AIM To determine whether the serum BG concentrations correlate with intestinal inflammation.
METHODS A prospective observational study was performed in a tertiary referral center, from 2016 to 2019, in which serum BG was determined in 115 patients with Crohn’s disease (CD), 51 with ulcerative colitis (UC), and 82 controls using a photometric detection kit. Inflammatory activity was determined by ileocolonoscopy, histopathology, magnetic resonance enterography, and biomarkers, including fecal calprotectin (FC), C-reactive protein, and a panel of cytokines. The ability of BG to detect active vs inactive disease was assessed using the area under the receiver operating characteristic curve. In subgroup analysis, serial BG was used to assess the response to therapeutic interventions.
RESULTS The serum BG levels were higher in CD patients than in controls (P = 0.0001). The BG levels paralleled the endoscopic activity in CD patients and histologic activity and combined endoscopic and histologic activity in both CD and UC patients. The area under the curve (AUC) in receiver operating characteristic analysis to predict endoscopic activity was 0.694 [95% confidence interval (CI): 0.60-0.79; P = 0.001] in CD, and 0.662 (95%CI: 0.51-0.81; P = 0.066) in UC patients. The AUC in receiver operating characteristic analysis to predict histologic activity was 0.860 (95%CI: 0.77-0.95; P < 0.001) in CD, and 0.786 (95%CI: 0.57-0.99; P = 0.015) in UC patients. The cut-off values of BG for both endoscopic and histologic activity were 60 µg/mL in CD, and 40 µg/mL in UC patients. Performance analysis showed that the results based on BG of 40 and 60 µg/mL were more specific for predicting endoscopic activity (71.8% and 87.2% for CD; and 87.5% and 87.5% for UC, respectively) than FC (53.3% and 66.7% for CD; and 20% and 80% for UC, respectively); and also histologic activity (60.5% and 76.3% for CD; and 90.0% and 95.0% for UC, respectively) than FC (41.7% and 50.0% for CD; and 25% and 50% for UC, respectively). Regarding the clinical, endoscopic, and histologic activities, the BG levels were reduced following therapeutic intervention in patients with CD (P < 0.0001) and UC (P = 0.003).

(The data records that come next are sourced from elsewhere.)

import Literature.MathematicalPhysics.QuantumLattice.HubbardOneParticleCost
import Literature.MathematicalPhysics.QuantumLattice.HubbardRingPerronFrobeniusProofs
import Literature.MathematicalPhysics.QuantumLattice.TorusPairSusceptibility
import Literature.MathematicalPhysics.QuantumLattice.HubbardHighTemperatureTwoPoint
import HarnessLib

/-!
# The midpoint pair chemical potential is uniformly bounded away from the band edges

Obstruction report, Theorem 11 (auxiliary): the pair chemical potential
`μ̄(N) = ¼[E₀(N+2) − E₀(N−2)]` (sector energies at `S^z = 0`, Lin–Hirsch–Scalapino 1988 eq. (9))
of `hubbardTorus 2 L t U` obeys `|μ̄(N)| ≤ 144 (2|t| + |U|)` for even `N` with
`N + 2 ≤ L²` and `L² ≤ 4(N − 1)` (densities in `[¼ + O(L⁻²), 1]`), uniformly in `L`.

Ingredients, all from the tree: the one-particle addition / removal costs
`ThermodynamicLimit.groundEnergyAt_succ_le` / `groundEnergyAt_pred_le` (a particle can be added
or removed at cost `≤ (2Δ+1)·2(2|t|+|U|)·2|Λ|/(2|Λ|−N)` resp. `…·2|Λ|/N`), the torus degree bound
`SourceGas.card_filter_fermionTorusGraph_adj_le` (`Δ = 4`), and Lieb's `SU(2)` lemma
`groundEnergyAt_eq_minEnergyOn_szSector` (the `N = 2n` ground energy is attained at `S^z = 0`).

* `groundEnergyAt_torus_succ_le` — `E(M+1) ≤ E(M) + 36(2|t|+|U|)` for `M + 1 ≤ L²`;
* `groundEnergyAt_torus_pred_le` — `E(M) ≤ E(M+1) + 144(2|t|+|U|)` for `M+1 ≤ 2L²`,
  `L² ≤ 4(M+1)`;
* `abs_pairChemicalPotential_le` — `|μ̄(2m+2)| ≤ 144(2|t|+|U|)` for `2m + 4 ≤ L² ≤ 4(2m+1)`.

Tags: [folklore] (one-particle costs); [this work] for the assembled bound.
-/

namespace Summit.HubbardSuperconductivity.HubbardSuperconductivity.Theorems

open Matrix Finset Literature.MathematicalPhysics.QuantumLattice HubbardWave0

namespace PairTower

section Torus

-- see `SoloBlindTwistAveraging`: synthesised vs landed `DecidableEq` instances on `Lex`
attribute [-instance] instDecidableEqLex

variable {L : ℕ} [NeZero L]

/-- **One-particle addition cost on the torus**: `E(M+1) ≤ E(M) + 36(2|t|+|U|)` for
`M + 1 ≤ L²` (densities `≤ 1`), from `groundEnergyAt_succ_le` with `Δ = 4` and
`2L²/(2L² − M) ≤ 2`. [folklore] -/
theorem groundEnergyAt_torus_succ_le (t U : ℝ) {M : ℕ} (hM : M + 1 ≤ L ^ 2) :
    groundEnergyAt (fermionTorusGraph 2 L) t U (M + 1) ≤
      groundEnergyAt (fermionTorusGraph 2 L) t U M + 36 * (2 * |t| + |U|) := by
  have hcard : Fintype.card (FermionTorus 2 L) = L ^ 2 := by simp
  have hM' : M < 2 * Fintype.card (FermionTorus 2 L) := by rw [hcard]; omega
  have h := ThermodynamicLimit.groundEnergyAt_succ_le (fermionTorusGraph 2 L) (Δ := 4)
    (fun x => SourceGas.card_filter_fermionTorusGraph_adj_le x) t U hM'
  refine h.trans ?_
  set V : ℝ := (Fintype.card (FermionTorus 2 L) : ℝ) with hV
  have hMV : (M : ℝ) + 1 ≤ V := by
    rw [hV, hcard]; exact_mod_cast hM
  have hden : (0 : ℝ) < 2 * V - M := by linarith
  have key : 2 * V / (2 * V - M) ≤ 2 := by
    rw [div_le_iff₀ hden]; linarith
  have htU : (0 : ℝ) ≤ ((2 * 4 + 1 : ℕ) : ℝ) * (2 * (2 * |t| + |U|)) := by positivity
  have hstep : ((2 * 4 + 1 : ℕ) : ℝ) * (2 * (2 * |t| + |U|)) * (2 * V) / (2 * V - M) ≤
      ((2 * 4 + 1 : ℕ) : ℝ) * (2 * (2 * |t| + |U|)) * 2 := by
    rw [mul_div_assoc]
    exact mul_le_mul_of_nonneg_left key htU
  have hval : ((2 * 4 + 1 : ℕ) : ℝ) * (2 * (2 * |t| + |U|)) * 2 = 36 * (2 * |t| + |U|) := by
    push_cast; ring
  linarith

/-- **One-particle removal cost on the torus**: `E(M) ≤ E(M+1) + 144(2|t|+|U|)` for
`M + 1 ≤ 2L²` and `L² ≤ 4(M+1)` (densities `≥ ¼`), from `groundEnergyAt_pred_le` with `Δ = 4`
and `2L²/(M+1) ≤ 8`. [folklore] -/
theorem groundEnergyAt_torus_pred_le (t U : ℝ) {M : ℕ} (hM : M + 1 ≤ 2 * L ^ 2)
    (hlow : L ^ 2 ≤ 4 * (M + 1)) :
    groundEnergyAt (fermionTorusGraph 2 L) t U M ≤
      groundEnergyAt (fermionTorusGraph 2 L) t U (M + 1) + 144 * (2 * |t| + |U|) := by
  have hcard : Fintype.card (FermionTorus 2 L) = L ^ 2 := by simp
  have hM' : M + 1 ≤ 2 * Fintype.card (FermionTorus 2 L) := by rw [hcard]; exact hM
  have h := ThermodynamicLimit.groundEnergyAt_pred_le (fermionTorusGraph 2 L) (Δ := 4)
    (fun x => SourceGas.card_filter_fermionTorusGraph_adj_le x) t U (N := M + 1) (by omega) hM'
  rw [Nat.add_sub_cancel] at h
  refine h.trans ?_
  set V : ℝ := (Fintype.card (FermionTorus 2 L) : ℝ) with hV
  have hMV : V ≤ 4 * ((M : ℝ) + 1) := by
    rw [hV, hcard]; exact_mod_cast hlow
  have hden : (0 : ℝ) < ((M + 1 : ℕ) : ℝ) := by positivity
  have key : 2 * V / ((M + 1 : ℕ) : ℝ) ≤ 8 := by
    rw [div_le_iff₀ hden]; push_cast; linarith
  have htU : (0 : ℝ) ≤ ((2 * 4 + 1 : ℕ) : ℝ) * (2 * (2 * |t| + |U|)) := by positivity
  have hstep : ((2 * 4 + 1 : ℕ) : ℝ) * (2 * (2 * |t| + |U|)) * (2 * V) / ((M + 1 : ℕ) : ℝ) ≤
      ((2 * 4 + 1 : ℕ) : ℝ) * (2 * (2 * |t| + |U|)) * 8 := by
    rw [mul_div_assoc]
    exact mul_le_mul_of_nonneg_left key htU
  have hval : ((2 * 4 + 1 : ℕ) : ℝ) * (2 * (2 * |t| + |U|)) * 8 = 144 * (2 * |t| + |U|) := by
    push_cast; ring
  linarith

omit [NeZero L] in
/-- The `S^z = 0` sector energy of `hubbardTorus 2 L t U` at even filling `2k ≤ 2L²` is the
`2k`-particle ground energy (Lieb's `SU(2)` lemma). Lieb, PRL 62 (1989) 1201, proof of Thm. 1.
[folklore] -/
theorem minEnergyOn_szSector_eq_groundEnergyAt (t U : ℝ) {k : ℕ} (hk : k ≤ L ^ 2) :
    (hubbardTorus 2 L t U).minEnergyOn (szSector (2 * k) 0) =
      groundEnergyAt (fermionTorusGraph 2 L) t U (2 * k) := by
  have hk' : k ≤ Fintype.card (FermionTorus 2 L) := by simpa using hk
  exact (groundEnergyAt_eq_minEnergyOn_szSector (fermionTorusGraph 2 L) t U hk').symm

/-- **Uniform bound on the midpoint pair chemical potential.** For `H = hubbardTorus 2 L t U` and
even filling `N = 2m + 2` with `N + 2 ≤ L²` and `L² ≤ 4(N − 1)`:
`|μ̄(N)| = ¼|E₀(N+2) − E₀(N−2)| ≤ 144 (2|t| + |U|)` (four addition steps cost `≤ 36(2|t|+|U|)`
each, four removal steps `≤ 144(2|t|+|U|)` each). Lin–Hirsch–Scalapino, PRB 37 (1988) 7359,
eq. (9) (definition of `μ̄`). [this work] -/
theorem abs_pairChemicalPotential_le (t U : ℝ) (m : ℕ) (hmL : 2 * m + 4 ≤ L ^ 2)
    (hlow : L ^ 2 ≤ 4 * (2 * m + 1)) :
    |pairChemicalPotential (hubbardTorus 2 L t U) (2 * m + 2)| ≤ 144 * (2 * |t| + |U|) := by
  set E : ℕ → ℝ := fun M => groundEnergyAt (fermionTorusGraph 2 L) t U M with hE
  have e1 : (hubbardTorus 2 L t U).minEnergyOn (szSector (2 * m + 2 + 2) 0) = E (2 * m + 4) := by
    rw [show 2 * m + 2 + 2 = 2 * (m + 2) by ring, minEnergyOn_szSector_eq_groundEnergyAt t U
      (by omega)]
  have e2 : (hubbardTorus 2 L t U).minEnergyOn (szSector (2 * m + 2 - 2) 0) = E (2 * m) := by
    rw [show 2 * m + 2 - 2 = 2 * m by omega, minEnergyOn_szSector_eq_groundEnergyAt t U
      (by omega)]
  rw [pairChemicalPotential_def, e1, e2]
  -- four steps up
  have u0 : E (2 * m + 1) ≤ E (2 * m) + 36 * (2 * |t| + |U|) :=
    groundEnergyAt_torus_succ_le t U (by omega)
  have u1 : E (2 * m + 2) ≤ E (2 * m + 1) + 36 * (2 * |t| + |U|) :=
    groundEnergyAt_torus_succ_le t U (by omega)
  have u2 : E (2 * m + 3) ≤ E (2 * m + 2) + 36 * (2 * |t| + |U|) :=
    groundEnergyAt_torus_succ_le t U (by omega)
  have u3 : E (2 * m + 4) ≤ E (2 * m + 3) + 36 * (2 * |t| + |U|) :=
    groundEnergyAt_torus_succ_le t U (by omega)
  -- four steps down
  have d0 : E (2 * m) ≤ E (2 * m + 1) + 144 * (2 * |t| + |U|) :=
    groundEnergyAt_torus_pred_le t U (by omega) (by omega)
  have d1 : E (2 * m + 1) ≤ E (2 * m + 2) + 144 * (2 * |t| + |U|) :=
    groundEnergyAt_torus_pred_le t U (by omega) (by omega)
  have d2 : E (2 * m + 2) ≤ E (2 * m + 3) + 144 * (2 * |t| + |U|) :=
    groundEnergyAt_torus_pred_le t U (by omega) (by omega)
  have d3 : E (2 * m + 3) ≤ E (2 * m + 4) + 144 * (2 * |t| + |U|) :=
    groundEnergyAt_torus_pred_le t U (by omega) (by omega)
  rw [abs_le]
  constructor <;> linarith

end Torus

end PairTower

end Summit.HubbardSuperconductivity.HubbardSuperconductivity.Theorems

Compared with endoscopic (AUC: 0.693; P = 0.002) and histologic (AUC: 0.868; P < 0.001) activity, no significant correlation was found between serum BG and transmural healing based on magnetic resonance enterography (AUC: 0.576; P = 0.192). Positive correlations were detected between BG and IL-17 in the CD (r: 0.737; P = 0.001) and the UC group (r: 0.574; P = 0.005), and between BG and interferon-gamma in the CD group (r: 0.597; P = 0.015).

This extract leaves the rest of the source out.